Just as the women were sent forth to tell others that hope has come, so are we given that same important work today to say that what seems broken will never be the final story in God’s resurrection and new creation. We are sent forth from the Easter proclamation to be witnesses of Jesus’ life and glory. We do it by not being consumed by fear and negativity, by being consumed with the things of this world, but we do it by being the hands and feet of Christ, launched forth into our communities, to bring hope to places of brokenness in response to the resurrection. That is the work before us today.
That is the work that has always been there for us, but, perhaps, forgotten in our propensity to take for granted life, hope, and, even, the church’s mission. That is why I do not long for days to get back to normal. Sure, like you, I am looking forward to the day when we are back together, that I can sit at my favorite seat at Dunkin’ Donuts, and go to the gym. But, I am not looking forward to returning to a normal that has the people of God, Easter people, taking for granted our mission and witness of the resurrection, presuming that someone else will do that work, and that as long as we have an open building that is good enough. I’m not looking forward to a normal that has us singing “Christ the Lord is Risen Today,” but living as though the tomb is filled with a body and a broken mission.
Never again can we go back to what was. To presume that all there is to being the church is coming to worship one hour a week, sitting in hard pews, singing a few songs, and falling asleep during the proclamation of God’s word. We cannot return to being Easter people who are filled with fear more so than hope. To go back to that would be to weaken our mission and hasten a slow decline in our witness.
We have a story to tell much like the women who left that tomb and told the disciples that they had seen the Lord. And, friends, people are wanting to know why this life is important. They are wanting to know where there is hope to be found. They are looking for comfort in the midst of job losses. They are looking for grace in times of brokenness. They will look to the world, perhaps like maybe we do from time to time, and not find the hope they are looking for.
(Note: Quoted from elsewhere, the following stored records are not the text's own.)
/-- The same in difference form: `Re ω(X − Σ_i κ_i (B_i 𝟙 − O_{Λ^{(i)}})) ≤ Re ω(X)`. -/
theorem re_expect_sub_pmpSlack_le (hω : ω.IsTranslationInvariant) {Λ : Finset (Site d)} (h0 : (0 : Site d) ∈ Λ)
    {ι : Type*} (s : Finset ι) (σ τ : ι → Fin 2) (hστ : ∀ i ∈ s, σ i ≠ τ i) (S : ι → Finset (Site d))
    (Lam : ι → Site d → Matrix (Fin 2) (Fin 2) ℂ) (hmem : ∀ i, ∀ r ∈ S i, r ∈ Λ)
    (u : ι → (Fin d → ℝ) → ℝ) (hu : ∀ i ∈ s, IntegrableOn (u i) (torusBox d))
    (hmaj : ∀ i ∈ s, ∀ k ∈ torusBox d, ∀ M : Matrix (Fin 2) (Fin 2) ℂ, PMPFeasible (spinDensity ω (τ i)) M →
      ((matrixSymbol (S i) (Lam i) k * M).trace).re ≤ u i k)
    (κ B : ι → ℝ) (hκ : ∀ i ∈ s, 0 ≤ κ i) (hB : ∀ i ∈ s, ((2 * π) ^ d)⁻¹ * ∫ k in torusBox d, u i k ≤ B i)
    (X : FermionOp Λ) :
    (ω.expect Λ (X - ∑ i ∈ s, ((κ i : ℝ) : ℂ) •
      (((B i : ℝ) : ℂ) • (1 : FermionOp Λ) - pmpOp (S i) (Lam i) (σ i) (τ i) Λ h0 (hmem i)))).re ≤
      (ω.expect Λ X).re := by
  rw [map_sub, Complex.sub_re]
  linarith [re_expect_pmpSlack_nonneg ω hω h0 s σ τ hστ S Lam hmem u hu hmaj κ B hκ hB]

end Operator

/-! ### §4. Operator and slack forms of the scalar corner -/

section ScalarOperator

variable (ω : InfVolFermionState d) (σ : Fin 2)

/-- **The scalar PM-ℤ^d row operator** `O_λ = Σ_{r∈S} λ_r c†_{0σ} c_{rσ}` in a region `Λ ∋ 0`, `Λ ⊇ S`. -/
def pmOpZd (S : Finset (Site d)) (lam : Site d → ℝ) (σ : Fin 2) (Λ : Finset (Site d)) (h0 : (0 : Site d) ∈ Λ)
    (hmem : ∀ r ∈ S, r ∈ Λ) : FermionOp Λ :=
  ∑ r ∈ S.attach, ((lam r : ℝ) : ℂ) • ((cAt 0 h0 σ)ᴴ * cAt r (hmem r r.2) σ)

/-- `ω(O_λ) = Σ_{r∈S} λ_r ω(c†_{0σ} c_{rσ})`. -/
theorem expect_pmOpZd (S : Finset (Site d)) (lam : Site d → ℝ) (Λ : Finset (Site d)) (h0 : (0 : Site d) ∈ Λ)
    (hmem : ∀ r ∈ S, r ∈ Λ) :
    ω.expect Λ (pmOpZd S lam σ Λ h0 hmem) = ∑ r ∈ S, ((lam r : ℝ) : ℂ) * ω.twoPoint σ 0 r := by
  rw [pmOpZd, map_sum, ← Finset.sum_attach S (fun r => ((lam r : ℝ) : ℂ) * ω.twoPoint σ 0 r)]
  refine Finset.sum_congr rfl fun r _ => ?_
  rw [map_smul, smul_eq_mul, ω.expect_creation_mul_annihilation]

/-- **LEMMA PM-ℤ^d (operator form)**: `Re ω(O_λ) ≤ PM_{ℤ^d}(λ)` on any region `Λ ∋ 0`, `Λ ⊇ S`. -/
theorem re_expect_pmOpZd_le (hω : ω.IsTranslationInvariant) (S : Finset (Site d)) (lam : Site d → ℝ)
    (Λ : Finset (Site d)) (h0 : (0 : Site d) ∈ Λ) (hmem : ∀ r ∈ S, r ∈ Λ) :
    (ω.expect Λ (pmOpZd S lam σ Λ h0 hmem)).re ≤ pmValueZd S lam := by
  rw [expect_pmOpZd, Complex.re_sum]
  simp_rw [Complex.re_ofReal_mul]
  exact hω.pauliMarkovZd ω σ S lam

/-- Isotony: embedding `O_λ` into a larger region gives `O_λ` there. -/
theorem fermionEmbed_incl_pmOpZd (S : Finset (Site d)) (lam : Site d → ℝ) {Λ Λ' : Finset (Site d)} (h : Λ ⊆ Λ')
    (h0 : (0 : Site d) ∈ Λ) (hmem : ∀ r ∈ S, r ∈ Λ) :
    fermionEmbed (PolySite.incl h) (pmOpZd S lam σ Λ h0 hmem) = pmOpZd S lam σ Λ' (h h0) (fun r hr => h (hmem r hr)) := by
  simp only [pmOpZd, map_sum, map_smul, map_mul, fermionEmbed_conjTranspose, fermionEmbed_incl_cAt]

/-- **Slack form for certificates** (scalar rows `(σ_i, S_i, λ^{(i)})`, `κ_i ≥ 0`, `PM_{ℤ^d}(λ^{(i)}) ≤ B_i`):
`0 ≤ Re ω(Σ_i κ_i (B_i 𝟙 − O_{λ^{(i)}}))` in every translation-invariant state. -/
theorem re_expect_pmZdSlack_nonneg (hω : ω.IsTranslationInvariant) {Λ : Finset (Site d)} (h0 : (0 : Site d) ∈ Λ)
    {ι : Type*} (s : Finset ι) (σ : ι → Fin 2) (S : ι → Finset (Site d)) (lam : ι → Site d → ℝ)
    (hmem : ∀ i, ∀ r ∈ S i, r ∈ Λ) (κ B : ι → ℝ) (hκ : ∀ i ∈ s, 0 ≤ κ i)
    (hB : ∀ i ∈ s, pmValueZd (S i) (lam i) ≤ B i) :
    0 ≤ (ω.expect Λ (∑ i ∈ s, ((κ i : ℝ) : ℂ) •
      (((B i : ℝ) : ℂ) • (1 : FermionOp Λ) - pmOpZd (S i) (lam i) (σ i) Λ h0 (hmem i)))).re := by
  rw [map_sum, Complex.re_sum]
  refine Finset.sum_nonneg fun i hi => ?_
  rw [map_smul, smul_eq_mul, Complex.re_ofReal_mul, map_sub, map_smul, ω.expect_one, smul_eq_mul, mul_one,
    Complex.sub_re, Complex.ofReal_re]
  refine mul_nonneg (hκ i hi) (sub_nonneg.2 ?_)
  exact (re_expect_pmOpZd_le ω (σ i) hω (S i) (lam i) Λ h0 (hmem i)).trans (hB i hi)

/-- The same in difference form: `Re ω(X − Σ_i κ_i (B_i 𝟙 − O_{λ^{(i)}})) ≤ Re ω(X)`. -/
theorem re_expect_sub_pmZdSlack_le (hω : ω.IsTranslationInvariant) {Λ : Finset (Site d)} (h0 : (0 : Site d) ∈ Λ)
    {ι : Type*} (s : Finset ι) (σ : ι → Fin 2) (S : ι → Finset (Site d)) (lam : ι → Site d → ℝ)
    (hmem : ∀ i, ∀ r ∈ S i, r ∈ Λ) (κ B : ι → ℝ) (hκ : ∀ i ∈ s, 0 ≤ κ i)
    (hB : ∀ i ∈ s, pmValueZd (S i) (lam i) ≤ B i) (X : FermionOp Λ) :
    (ω.expect Λ (X - ∑ i ∈ s, ((κ i : ℝ) : ℂ) •
      (((B i : ℝ) : ℂ) • (1 : FermionOp Λ) - pmOpZd (S i) (lam i) (σ i) Λ h0 (hmem i)))).re ≤
      (ω.expect Λ X).re := by
  rw [map_sub, Complex.sub_re]
  linarith [re_expect_pmZdSlack_nonneg ω hω h0 s σ S lam hmem κ B hκ hB]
We know where hope can be found. It can be found in the empty tomb, in the message of Christ, and in God’s eternal presence that raises new life and hope out of the pit of darkness. That is the work we must be about moving forward and can never look back to what was if we want to love God and share hope with all people.
That message is not dependent upon us gathering in a building for worship. It is dependent upon us going into the places of brokenness and offering hope. It is dependent upon us picking up the phone and calling people who are filled with anxiety and being a listening ear. It is dependent upon us sharing food with those who have nothing. It is dependent upon us living for hope and not for fear. It is dependent upon us being Easter people who raise our voices and acts as a witness of God’s holy love.
God is doing a new thing in this moment of bringing new life to the witness of hope. Let us be about and share the good news of hope and not fear today, tomorrow, and always.